Let’s come back to the model and speak about the other component of naive Bayes: the two naive assumptions. First, we assume that the input x are conditionally independent from each other and second, that each input feature contributes equally to y the class prediction. These assumptions, despite being simple, work quite well in reality. To proceed, let’s make use of some math symbol manipulations. How do those above assumptions translate into math notation? We first need to formulate the problem using mathematical symbols: Let X be the input vector, y be the prediction using X, into K classes. When we want to get the probability of y given those X, we use Bayes’ theorem:
\[P(y|X) = \frac{P(X|y) P(y)}{P(X)}\]Utilizing the naive assumptions:
\[P(y|x1, x2,..., xn) = \frac{P(x_{1}|y) P(x_{2}|y) ...P(x_{n}|y)}{P(x_{1}) P (x_{2})...P(x_{n})P(y)}\]Since the denominator is constant, we remove it and use proportionality instead:
\[P(y \mid x_{1}, x_{2},..., x_{n}) P(x_{1} \mid y) P(x_{2}\mid y) ...P(x_{n}\mid y) P(y)=P(y)\prod_{i=1}{n}P(x_{i}\mid y)\]Maximum likelihood
Applying the usual maximum likelihood principle: assume the highest probability that makes all the training y happens (that would give the prediction for the most possible class, too):
\[k = arg max_{k} P(y \mid X)\]Applying the transformation in the previous section:
\[k = arg max_{k} P(y) \prod_{i=1}^{n}P(x_{i} \mid y)\]From here, the calculation of y obviously depends on the type of distributions of \(P(x_{i} \mid y)\). Different classifiers are different in the way they make different assumptions on that distribution type. There are three main types: Gaussian naive Bayes, multinomial naive Bayes, and Bernoulli naive Bayes.

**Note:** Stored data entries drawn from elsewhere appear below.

/-! ## §2 H half-step: blocks of fibres `k₀` with blockwise plateaux -/

/-- **One fibre block of an H-window of `b_j`**: `…ClassStepH.sum_window_iterate_hstep_le` applied to the block
`W_m = W ∩ {Λ_m ≤ |k₀| < Λ_{m+1}}` with the block's cut-offs `Q₁^m < Q₂^m` and kernel data `(d₀, A, τ, ε₀)_m`; the pass-through
energy is written in the half-open form `Σ'[Λ_m ≤ |k₀| < Λ_{m+1} ∧ Q₁^m < |k₁|]‖𝓕a_j‖²` (so that the blocks add up).
[cite: Grafakos2014, Prop. 3.1.2 (5), Prop. 3.2.7 (3), §3.1.3] -/
theorem sum_block_iterate_hstep_le {G : ℕ} (hγ : P.γ = G) (hδ₀ : 0 < P.δ₀) (hd : 0 < P.d) (hN₀ : 1 ≤ P.N₀)
    (hρN : 1 ≤ P.ρN) (a b : ℕ → UnitAddTorus (Fin 2) → ℝ) (has : ∀ j, IsSmooth (a j)) (h0 : a 0 = datum)
    (hb : ∀ j, b j = a j ∘ shearMap 0 1 (amp ⟨P.U j, P.U_periodic j, P.contDiff_U (P.δ_pos hδ₀ hd j)⟩ P.γ))
    (hab : ∀ j, a (j + 1) = b j ∘ shearMap 1 0 (amp ⟨P.U j, P.U_periodic j, P.contDiff_U (P.δ_pos hδ₀ hd j)⟩ P.γ))
    (j : ℕ) (p : ℤ → ℕ) (W : Finset (Fin 2 → ℤ)) {Λ Λt Q₁ Q₂ : ℕ} (hΛt : 1 ≤ Λt) (hQ : Q₁ < Q₂)
    (hpG : ∀ k ∈ W, (Λ : ℤ) ≤ |k 0| → |k 0| < (Λt : ℤ) → p (k 0) < (k 0).natAbs * G)
    (hWp : ∀ k ∈ W, (Λ : ℤ) ≤ |k 0| → |k 0| < (Λt : ℤ) → |k 1| + Q₂ ≤ (p (k 0) : ℤ))
    {d₀ M ε₀ A τ : ℝ} (hd₀ : 0 < d₀) (hM : 1 ≤ M) (hMδ : M * P.δ j < π / 2) (hMd : M * P.δ j < π * P.N j * d₀)
    (hA0 : 0 ≤ A)
    (hA : ∀ k ∈ W, (Λ : ℤ) ≤ |k 0| → |k 0| < (Λt : ℤ) →
      ((p (k 0) : ℝ) + ((k 0).natAbs * G : ℕ)) / ((((k 0).natAbs * G : ℕ) : ℝ) - p (k 0)) ≤ A)
    (hτ : ∀ k ∈ W, (Λ : ℤ) ≤ |k 0| → |k 0| < (Λt : ℤ) → π / ((((k 0).natAbs * G : ℕ) : ℝ) - p (k 0)) ≤ τ)
    (hAd : 8 * τ ≤ A * d₀) (hε0 : 0 ≤ ε₀)
    (hε : A * (2 * π * ((Λt * G : ℕ) : ℝ) * (Real.exp (-(M ^ 2 / 2)) / (2 * P.N j))) ≤ ε₀) :
    ∑ k ∈ W.filter (fun k => (Λ : ℤ) ≤ |k 0| ∧ |k 0| < (Λt : ℤ)), ‖mFourierCoeff (fun x => (b j x : ℂ)) k‖ ^ 2 ≤
      ((((Q₁ : ℝ) + Q₂) / ((Q₂ : ℝ) - Q₁)) * (ε₀ + A * Real.sqrt ((2 * P.N j : ℕ) * (4 * d₀))) +
        Real.sqrt (∑' k : Fin 2 → ℤ, (if (Λ : ℤ) ≤ |k 0| ∧ |k 0| < (Λt : ℤ) ∧ (Q₁ : ℤ) < |k 1| then (1 : ℝ) else 0) *
          ‖mFourierCoeff (fun x => (a j x : ℂ)) k‖ ^ 2)) ^ 2 := by
  classical
  set Wm : Finset (Fin 2 → ℤ) := W.filter (fun k => (Λ : ℤ) ≤ |k 0| ∧ |k 0| < (Λt : ℤ)) with hWm
  have hmem : ∀ k ∈ Wm, k ∈ W ∧ (Λ : ℤ) ≤ |k 0| ∧ |k 0| < (Λt : ℤ) := fun k hk => by
    simpa [hWm, Finset.mem_filter] using hk
  -- the block top as a natural number `Λt - 1`
  have hcast : (((Λt - 1 : ℕ) : ℤ)) = (Λt : ℤ) - 1 := by push_cast [Nat.cast_sub hΛt]; ring
  have hW' : ∀ k ∈ Wm, (Λ : ℤ) ≤ |k 0| ∧ |k 0| ≤ ((Λt - 1 : ℕ) : ℤ) := fun k hk => by
    obtain ⟨-, h1, h2⟩ := hmem k hk
    exact ⟨h1, by rw [hcast]; exact Int.le_sub_one_iff.mpr h2⟩
  have hWp' : ∀ k ∈ Wm, |k 1| + Q₂ ≤ (p (k 0) : ℤ) := fun k hk => by
    obtain ⟨hkW, h1, h2⟩ := hmem k hk; exact hWp k hkW h1 h2
  have hpG' : ∀ k ∈ Wm, p (k 0) < (k 0).natAbs * G := fun k hk => by
    obtain ⟨hkW, h1, h2⟩ := hmem k hk; exact hpG k hkW h1 h2
  have hA' : ∀ k ∈ Wm, ((p (k 0) : ℝ) + ((k 0).natAbs * G : ℕ)) / ((((k 0).natAbs * G : ℕ) : ℝ) - p (k 0)) ≤ A :=
    fun k hk => by obtain ⟨hkW, h1, h2⟩ := hmem k hk; exact hA k hkW h1 h2
  have hτ' : ∀ k ∈ Wm, π / ((((k 0).natAbs * G : ℕ) : ℝ) - p (k 0)) ≤ τ :=
    fun k hk => by obtain ⟨hkW, h1, h2⟩ := hmem k hk; exact hτ k hkW h1 h2
  -- the rounding remainder bound at the block top `Λt - 1 ≤ Λt`
  have hε' : A * (2 * π * (((Λt - 1) * G : ℕ) : ℝ) * (Real.exp (-(M ^ 2 / 2)) / (2 * P.N j))) ≤ ε₀ := by
    refine le_trans ?_ hε
    have hN : (0 : ℝ) < P.N j := by exact_mod_cast P.N_pos hN₀ hρN j
    have hle : (((Λt - 1) * G : ℕ) : ℝ) ≤ ((Λt * G : ℕ) : ℝ) := by
      exact_mod_cast Nat.mul_le_mul_right G (Nat.sub_le Λt 1)
    have h2 : 0 ≤ Real.exp (-(M ^ 2 / 2)) / (2 * P.N j) := by positivity
    refine mul_le_mul_of_nonneg_left ?_ hA0
    exact mul_le_mul_of_nonneg_right (mul_le_mul_of_nonneg_left hle (by positivity)) h2
  have h := sum_window_iterate_hstep_le P hγ hδ₀ hd hN₀ hρN a b has h0 hb hab j hQ p Wm hW' hWp' hpG' hd₀ hM hMδ hMd hA0
    hA' hτ' hAd hε0 hε'
  refine h.trans (le_of_eq ?_)
  congr 3
  refine tsum_congr fun k => ?_
  congr 1
  refine if_congr ?_ rfl rfl
  rw [hcast, Int.le_sub_one_iff]


/-- **AN H-CLASS OF `b_j` SUMMED OVER FIBRE BLOCKS** (see the file header): blocks `[Λ_m, Λ_{m+1})`, `m < M`, of fibres
`k₀` (`Λ` monotone, `Λ₀ ≥ 1`), a finite window `W ⊇ {q} ∩ {|k₀| < Λ_M}` inside `{Λ₀ ≤ |k₀| < Λ_M}` with plateau `p(k₀) < |k₀|G`
and, on block `m`, `|k₁| + Q₂^m ≤ p(k₀)`; block data `Q₁^m < Q₂^m`, `d₀^m, A_m, τ_m, ε₀^m` with the hypotheses of
`…WindowBlockH` blockwise; a feed predicate `P` implied on every block by the pass-through condition `Q₁^m < |k₁|`.  Then
`Σ'[q]‖𝓕b_j‖² ≤ (√(Σ_{m<M} J_m²) + √(Σ'[P]‖𝓕a_j‖²))² + ((1+γ)^{2j}/Λ_M)²`.
[cite: Grafakos2014, Prop. 3.1.2 (5), Prop. 3.2.7 (3), §3.1.3] -/
theorem tsum_class_hstep_blocks_le {G : ℕ} (hγ : P.γ = G) (hδ₀ : 0 < P.δ₀) (hd : 0 < P.d) (hN₀ : 1 ≤ P.N₀)
    (hρN : 1 ≤ P.ρN) (a b : ℕ → UnitAddTorus (Fin 2) → ℝ) (has : ∀ j, IsSmooth (a j)) (h0 : a 0 = datum)
    (hb : ∀ j, b j = a j ∘ shearMap 0 1 (amp ⟨P.U j, P.U_periodic j, P.contDiff_U (P.δ_pos hδ₀ hd j)⟩ P.γ))
    (hab : ∀ j, a (j + 1) = b j ∘ shearMap 1 0 (amp ⟨P.U j, P.U_periodic j, P.contDiff_U (P.δ_pos hδ₀ hd j)⟩ P.γ))
    (j : ℕ) (p : ℕ → ℤ → ℕ) (q : (Fin 2 → ℤ) → Prop) [DecidablePred q]
    (Λb : ℕ → ℕ) (hΛb : Monotone Λb) (hΛ0 : 1 ≤ Λb 0) (Mb : ℕ)
    (W : Finset (Fin 2 → ℤ)) (hqW : ∀ k, q k → |k 0| < (Λb Mb : ℤ) → k ∈ W)
    (hW : ∀ k ∈ W, (Λb 0 : ℤ) ≤ |k 0| ∧ |k 0| < (Λb Mb : ℤ))
    (hpG : ∀ m, ∀ k ∈ W, (Λb m : ℤ) ≤ |k 0| → |k 0| < (Λb (m + 1) : ℤ) → p m (k 0) < (k 0).natAbs * G)
    (Q₁ Q₂ : ℕ → ℕ) (hQ : ∀ m, Q₁ m < Q₂ m)
    (hWp : ∀ m, ∀ k ∈ W, (Λb m : ℤ) ≤ |k 0| → |k 0| < (Λb (m + 1) : ℤ) → |k 1| + Q₂ m ≤ (p m (k 0) : ℤ))
    {M : ℝ} (hM : 1 ≤ M) (hMδ : M * P.δ j < π / 2)
    (d₀ A τ ε₀ : ℕ → ℝ) (hd₀ : ∀ m, 0 < d₀ m) (hMd : ∀ m, M * P.δ j < π * P.N j * d₀ m) (hA0 : ∀ m, 0 ≤ A m)
    (hA : ∀ m, ∀ k ∈ W, (Λb m : ℤ) ≤ |k 0| → |k 0| < (Λb (m + 1) : ℤ) →
      ((p m (k 0) : ℝ) + ((k 0).natAbs * G : ℕ)) / ((((k 0).natAbs * G : ℕ) : ℝ) - p m (k 0)) ≤ A m)
    (hτ : ∀ m, ∀ k ∈ W, (Λb m : ℤ) ≤ |k 0| → |k 0| < (Λb (m + 1) : ℤ) →
      π / ((((k 0).natAbs * G : ℕ) : ℝ) - p m (k 0)) ≤ τ m)
    (hAd : ∀ m, 8 * τ m ≤ A m * d₀ m) (hε0 : ∀ m, 0 ≤ ε₀ m)
    (hε : ∀ m, A m * (2 * π * ((Λb (m + 1) * G : ℕ) : ℝ) * (Real.exp (-(M ^ 2 / 2)) / (2 * P.N j))) ≤ ε₀ m)
    (Pf : (Fin 2 → ℤ) → Prop) [DecidablePred Pf]
    (hPf : ∀ m, ∀ k : Fin 2 → ℤ, (Λb m : ℤ) ≤ |k 0| → |k 0| < (Λb (m + 1) : ℤ) → (Q₁ m : ℤ) < |k 1| → Pf k) :
    ∑' k : Fin 2 → ℤ, (if q k then (1 : ℝ) else 0) * ‖mFourierCoeff (fun x => (b j x : ℂ)) k‖ ^ 2 ≤
      (Real.sqrt (∑ m ∈ Finset.range Mb, ((((Q₁ m : ℝ) + Q₂ m) / ((Q₂ m : ℝ) - Q₁ m)) *
            (ε₀ m + A m * Real.sqrt ((2 * P.N j : ℕ) * (4 * d₀ m)))) ^ 2) +
          Real.sqrt (∑' k : Fin 2 → ℤ, (if Pf k then (1 : ℝ) else 0) * ‖mFourierCoeff (fun x => (a j x : ℂ)) k‖ ^ 2)) ^ 2 +
        ((1 + P.γ) ^ (2 * j) / Λb Mb) ^ 2 := by
  classical
  have hγ0 : 0 ≤ P.γ := by rw [hγ]; exact Nat.cast_nonneg G
  have hbs : IsSmooth (b j) := isSmooth_b P hδ₀ hd a b has hb j
  have hbc : Continuous fun x => (b j x : ℂ) := Complex.continuous_ofReal.comp hbs.continuous
  set ca : (Fin 2 → ℤ) → ℝ := fun k => ‖mFourierCoeff (fun x => (b j x : ℂ)) k‖ ^ 2 with hca
  set cb : (Fin 2 → ℤ) → ℝ := fun k => ‖mFourierCoeff (fun x => (a j x : ℂ)) k‖ ^ 2 with hcb
  have hcas : Summable ca := (hasSum_sq_mFourierCoeff_of_continuous hbc).summable
  have hcbs : Summable cb :=
    (hasSum_sq_mFourierCoeff_of_continuous (Complex.continuous_ofReal.comp (has j).continuous)).summable
  have hca0 : ∀ k, 0 ≤ ca k := fun k => sq_nonneg _
  have hcb0 : ∀ k, 0 ≤ cb k := fun k => sq_nonneg _
  have hIb : ∀ (r : (Fin 2 → ℤ) → Prop) [DecidablePred r], Summable fun k => (if r k then (1 : ℝ) else 0) * cb k := by
    intro r _
    refine Summable.of_nonneg_of_le (fun k => mul_nonneg (by split_ifs <;> norm_num) (hcb0 k)) (fun k => ?_) hcbs
    exact mul_le_of_le_one_left (hcb0 k) (by split_ifs <;> norm_num)
  -- Step 1: far split at `Λ_M`
  have hMb1 : 1 ≤ Λb Mb := hΛ0.trans (hΛb (Nat.zero_le Mb))
  have hMb0 : (0 : ℝ) < Λb Mb := by exact_mod_cast hMb1
  have h1 := tsum_indicator_le_sum_add_far_of_lt hcas hca0 q 0 (Λb Mb) W hqW
  have hfar := tsum_far_halfIterate_fst_le P hγ0 hδ₀ hd a b has h0 hb hab j (R := (Λb Mb : ℝ)) hMb0
  -- Step 2: the window along the blocks
  have hΛz : Monotone (fun m => (Λb m : ℤ)) := fun m n h => by
    show (Λb m : ℤ) ≤ (Λb n : ℤ)
    exact_mod_cast hΛb h
  have hWeq : W.filter (fun k => (Λb 0 : ℤ) ≤ |k 0| ∧ |k 0| < (Λb Mb : ℤ)) = W :=
    Finset.filter_true_of_mem fun k hk => hW k hk
  have h2 : ∑ k ∈ W, ca k =
      ∑ m ∈ Finset.range Mb, ∑ k ∈ W.filter (fun k => (Λb m : ℤ) ≤ |k 0| ∧ |k 0| < (Λb (m + 1) : ℤ)), ca k := by
    conv_lhs => rw [← hWeq]
    exact sum_filter_blocks_eq W ca (fun k : Fin 2 → ℤ => |k 0|) hΛz Mb
  -- Step 3: each block
  set u : ℕ → ℝ := fun m => (((Q₁ m : ℝ) + Q₂ m) / ((Q₂ m : ℝ) - Q₁ m)) *
    (ε₀ m + A m * Real.sqrt ((2 * P.N j : ℕ) * (4 * d₀ m))) with hu
  set y : ℕ → ℝ := fun m => ∑' k : Fin 2 → ℤ,
    (if (Λb m : ℤ) ≤ |k 0| ∧ |k 0| < (Λb (m + 1) : ℤ) ∧ (Q₁ m : ℤ) < |k 1| then (1 : ℝ) else 0) * cb k with hy
  have hu0 : ∀ m, 0 ≤ u m := fun m => by
    have hr : 0 ≤ ((Q₁ m : ℝ) + Q₂ m) / ((Q₂ m : ℝ) - Q₁ m) := by
      have hQ' : (Q₁ m : ℝ) < Q₂ m := by exact_mod_cast hQ m
      exact div_nonneg (by positivity) (by linarith)
    have h2' : 0 ≤ ε₀ m + A m * Real.sqrt ((2 * P.N j : ℕ) * (4 * d₀ m)) :=
      add_nonneg (hε0 m) (mul_nonneg (hA0 m) (Real.sqrt_nonneg _))
    exact mul_nonneg hr h2'
  have hy0 : ∀ m, 0 ≤ y m := fun m => tsum_nonneg fun k => mul_nonneg (by split_ifs <;> norm_num) (hcb0 k)
  have hblock : ∀ m, ∑ k ∈ W.filter (fun k => (Λb m : ℤ) ≤ |k 0| ∧ |k 0| < (Λb (m + 1) : ℤ)), ca k ≤
      (u m + Real.sqrt (y m)) ^ 2 := fun m =>
    sum_block_iterate_hstep_le P hγ hδ₀ hd hN₀ hρN a b has h0 hb hab j (p m) W (hΛ0.trans (hΛb (Nat.zero_le _))) (hQ m)
      (hpG m) (hWp m) (hd₀ m) hM hMδ (hMd m) (hA0 m) (hA m) (hτ m) (hAd m) (hε0 m) (hε m)
  -- Step 4: ℓ²-Minkowski over the blocks
  have h4 : ∑ m ∈ Finset.range Mb, ∑ k ∈ W.filter (fun k => (Λb m : ℤ) ≤ |k 0| ∧ |k 0| < (Λb (m + 1) : ℤ)), ca k ≤
      (Real.sqrt (∑ m ∈ Finset.range Mb, u m ^ 2) + Real.sqrt (∑ m ∈ Finset.range Mb, y m)) ^ 2 :=
    sum_le_sq_sqrt_add_sqrt (Finset.range Mb) (fun m _ => hu0 m) (fun m _ => hy0 m) (fun m _ => hblock m)
  -- Step 5: the pass-through energies of the blocks add up to at most the feed class
  have h5 : ∑ m ∈ Finset.range Mb, y m ≤ ∑' k : Fin 2 → ℤ, (if Pf k then (1 : ℝ) else 0) * cb k := by
    have hle : ∀ m, y m ≤ ∑' k : Fin 2 → ℤ, (if (Λb m : ℤ) ≤ |k 0| ∧ |k 0| < (Λb (m + 1) : ℤ) ∧
        ((Λb m : ℤ) ≤ |k 0| ∧ |k 0| < (Λb (m + 1) : ℤ) ∧ (Q₁ m : ℤ) < |k 1|) then (1 : ℝ) else 0) * cb k := fun m =>
      (hIb _).tsum_le_tsum (fun k => indicator_mul_le_of_imp (fun h => ⟨h.1, h.2.1, h⟩) (hcb0 k)) (hIb _)
    have hsum := sum_tsum_blocks_le hcbs hcb0 (fun k : Fin 2 → ℤ => |k 0|) hΛz Pf
      (fun m k => (Λb m : ℤ) ≤ |k 0| ∧ |k 0| < (Λb (m + 1) : ℤ) ∧ (Q₁ m : ℤ) < |k 1|)
      (fun m k h => hPf m k h.1 h.2.1 h.2.2) Mb
    refine ((Finset.sum_le_sum fun m _ => hle m).trans hsum).trans ?_
    exact (hIb _).tsum_le_tsum (fun k => indicator_mul_le_of_imp (fun h => h.2) (hcb0 k)) (hIb _)
  -- Step 6: assemble
  have h6 : ∑ k ∈ W, ca k ≤ (Real.sqrt (∑ m ∈ Finset.range Mb, u m ^ 2) +
      Real.sqrt (∑' k : Fin 2 → ℤ, (if Pf k then (1 : ℝ) else 0) * cb k)) ^ 2 := by
    rw [h2]
    exact le_add_sq_mono h4 (Real.sqrt_nonneg _) (Real.sqrt_nonneg _) le_rfl (Real.sqrt_le_sqrt h5)
  exact h1.trans (add_le_add h6 hfar)
import Mathlib
import Summits.MatrixMultiplication.MatrixMultiplication.Theorems.SnSubsetDichotomyHyperoctahedralThresholdRotationIdentity
import Summits.MatrixMultiplication.MatrixMultiplication.Theorems.SnSubsetDichotomyHyperoctahedralThresholdSameColourCollision
import Summits.MatrixMultiplication.MatrixMultiplication.Theorems.SnSubsetDichotomyHyperoctahedralThresholdInvolutiveSymmetry

/-!
# `R`-avoiding same-colour reflection structures exist (crux `HyperoctahedralThreshold`, stmt-10883)

Helper for the open core `stub_poorRigidCore` of the refutation line `refutation-local-symmetry`
(skeleton `Cruxes/HyperoctahedralThreshold/Lines/refutation_local_symmetry.lean`), siege variation
"supply/tip dichotomy", file 2 of 2 (after `…SameColourCollision`).

Vocabulary of the line: three fixed-point-free involutions `μ c` of `Fin n`; a colour word `g : List (Fin 3)`
acts on the right, `x · g := g.foldl (fun v c => μ c v) x`.  A **same-colour reflection structure** of colour `c`
(crux NOTES §15.1) is `(a, g)` with `g ≠ []` reduced, first and last letter `≠ c`, and `μ c (a · g) = (μ c a) · g`:
the `c`-rung `{a, μ c a}` is carried by `g` onto a `c`-rung.  Its points are `a · g.take t`, `(μ c a) · g.take t`.

**SUPPLY half of the supply/tip dichotomy.**  Same-colour structures are the TIP-FREE currency of the reflection
route: their two end rungs are edges of ONE perfect matching `M_c`, hence equal or disjoint, so the "tips" defect
of crux NOTES §9 (D2) — the only defect term of the same order as the supply — cannot occur (NOTES §15.1; the
sibling siege stub `stub_sameColourNoTips` is the formal statement).  This file proves that the tip-free supply
survives an arbitrary forbidden set:
* `structure_of_collision` (new) — a same-colour collision `v · (w 0 w⁻¹) = v · (w' 0 w'⁻¹)` of two distinct words
  of one length whose involution-word trajectories avoid `R` (supplied by `…SameColourCollision`) yields, after
  cancelling the longest common prefix `p` (`w = p ++ u`, `w' = p ++ u'`), the same-colour structure
  `a := v · w`, `g := u.reverse ++ u'`, every point of which is a trajectory point of one of the two involution
  words, hence outside `R`;
* `exists_sameColourStructure_avoiding` — under `n(n-1) + 2^L(2L+2)|R| < 2^L n` such a structure with `|g| ≤ 2L`
  and all `2(|g|+1)` points outside `R` exists;
* `exists_sameColourStructure_avoiding_large` (= registered `stub_sameColourAvoiding`) — for all `n ≥ 2^28`, every
  host and every `|R| ≤ n^{3/4}` admit one with `2|g| + 2 ≤ n^{1/4}` (radius `L = ⌊log₂ n⌋ + 2`; elementary growth
  fact `(4k+12)^4 < 2^k` for `k ≥ 28`).
These are exactly the hypotheses of the landed extraction `stub_cleanReflection` (sibling file `…CleanReflection`,
`c = c' = 0`) except CLEANNESS; so in the reflection currency the open core is reduced to the single statement that
SOME `R`-avoiding same-colour structure of length `≤ 2⌊log₂ n⌋ + 4` has pairwise equal-or-disjoint INTERNAL rungs —
the constant-rate local-monodromy wall (LML)/(HC) of crux NOTES §15.2–15.7, which this file does not touch.
Pure finite combinatorics plus `Real.rpow` bookkeeping; no definitions are introduced.
-/

set_option linter.dupNamespace false

namespace Summit.MatrixMultiplication.MatrixMultiplication.Theorems.HyperoctahedralThreshold.SameColourAvoiding

open Finset

variable {n : ℕ}

/-! ## From a same-colour collision to an `R`-avoiding same-colour structure (new) -/

/-- Two distinct words of the same length split as `p ++ u`, `p ++ u'` after their longest common prefix `p`,
with `u, u'` non-empty and starting with different letters. -/
theorem common_prefix : ∀ (w w' : List (Fin 3)), w ≠ w' → w.length = w'.length →
    ∃ p u u' : List (Fin 3), w = p ++ u ∧ w' = p ++ u' ∧ u ≠ [] ∧ u' ≠ [] ∧
      ∀ x ∈ u.head?, ∀ y ∈ u'.head?, x ≠ y := by
  intro w
  induction w with
  | nil =>
    intro w' hne hlen
    cases w' with
    | nil => exact absurd rfl hne
    | cons _ _ => simp at hlen
  | cons x w₀ ih =>
    intro w' hne hlen
    cases w' with
    | nil => simp at hlen
    | cons x' w₀' =>
      by_cases hx : x = x'
      · subst hx
        have hne' : w₀ ≠ w₀' := fun h => hne (by rw [h])
        obtain ⟨p, u, u', rfl, rfl, hu, hu', hh⟩ := ih w₀' hne' (by simpa using hlen)
        exact ⟨x :: p, u, u', rfl, rfl, hu, hu', hh⟩
      · refine ⟨[], x :: w₀, x' :: w₀', rfl, rfl, List.cons_ne_nil _ _, List.cons_ne_nil _ _, ?_⟩
        intro a ha b hb
        simp only [List.head?_cons, Option.mem_def, Option.some.injEq] at ha hb
        rw [← ha, ← hb]
        exact hx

With a given dataset, the posterior probabilities can be calculated from the data and then used as labels for a typical supervised learning problem using naive Bayes algorithms.
Gaussian naive Bayes
When we assume the conditional probability to be normally distributed, we make use of the following characteristics of that distribution:
Mean \(\mu = \frac{1}{n}\sum_{i=1}{n}x_{i}\)
Standard deviation \(\sigma =\sqrt{\frac{1}{n-1}\sum_{i=1}{n}(x_{i}- \mu )^{2}}\)
Density function \(p(x)=\frac{1}{\sqrt{2\pi} \sigma}e^{-\frac{(x-\mu)^{2}}{2\sigma^{2}}}\)
Example 1: Consider a small dataset with two features: precipitation (rain level) and holiday, output: traffic or not. The precipitation level is 86 96 80 65 70 80 90 75 for days of traffic jams and 85 90 70 95 91 for days of traffic ok. Using two different set of rain levels (for two different types of traffic), we can calculate the mean and standard deviation for these two classes of prediction. Then we use those two different mean and standard deviation for the calculation of probability. That said, the probability of traffic jam with rain level of 74 would be:
\[P(rain = 74 | jam = yes) = \frac{1}{\sqrt{2\pi} \sigma}e^{-\frac{(74-\mu)^{2}}{2\sigma^{2}}}= 0.0344\]The probability of traffic ok with rain level 74 would be (this time with different mean and standard deviation):
\[P(rain = 74 | jam = no) = \frac{1}{\sqrt{2\pi} \sigma}e^{-\frac{(74-\mu)^{2}}{2\sigma^{2}}}= 0.0187\]Note that we need to normalize those predictions before using it in production: calculate all possible probabilities, sum them up and then divide each for the total to get the real probability.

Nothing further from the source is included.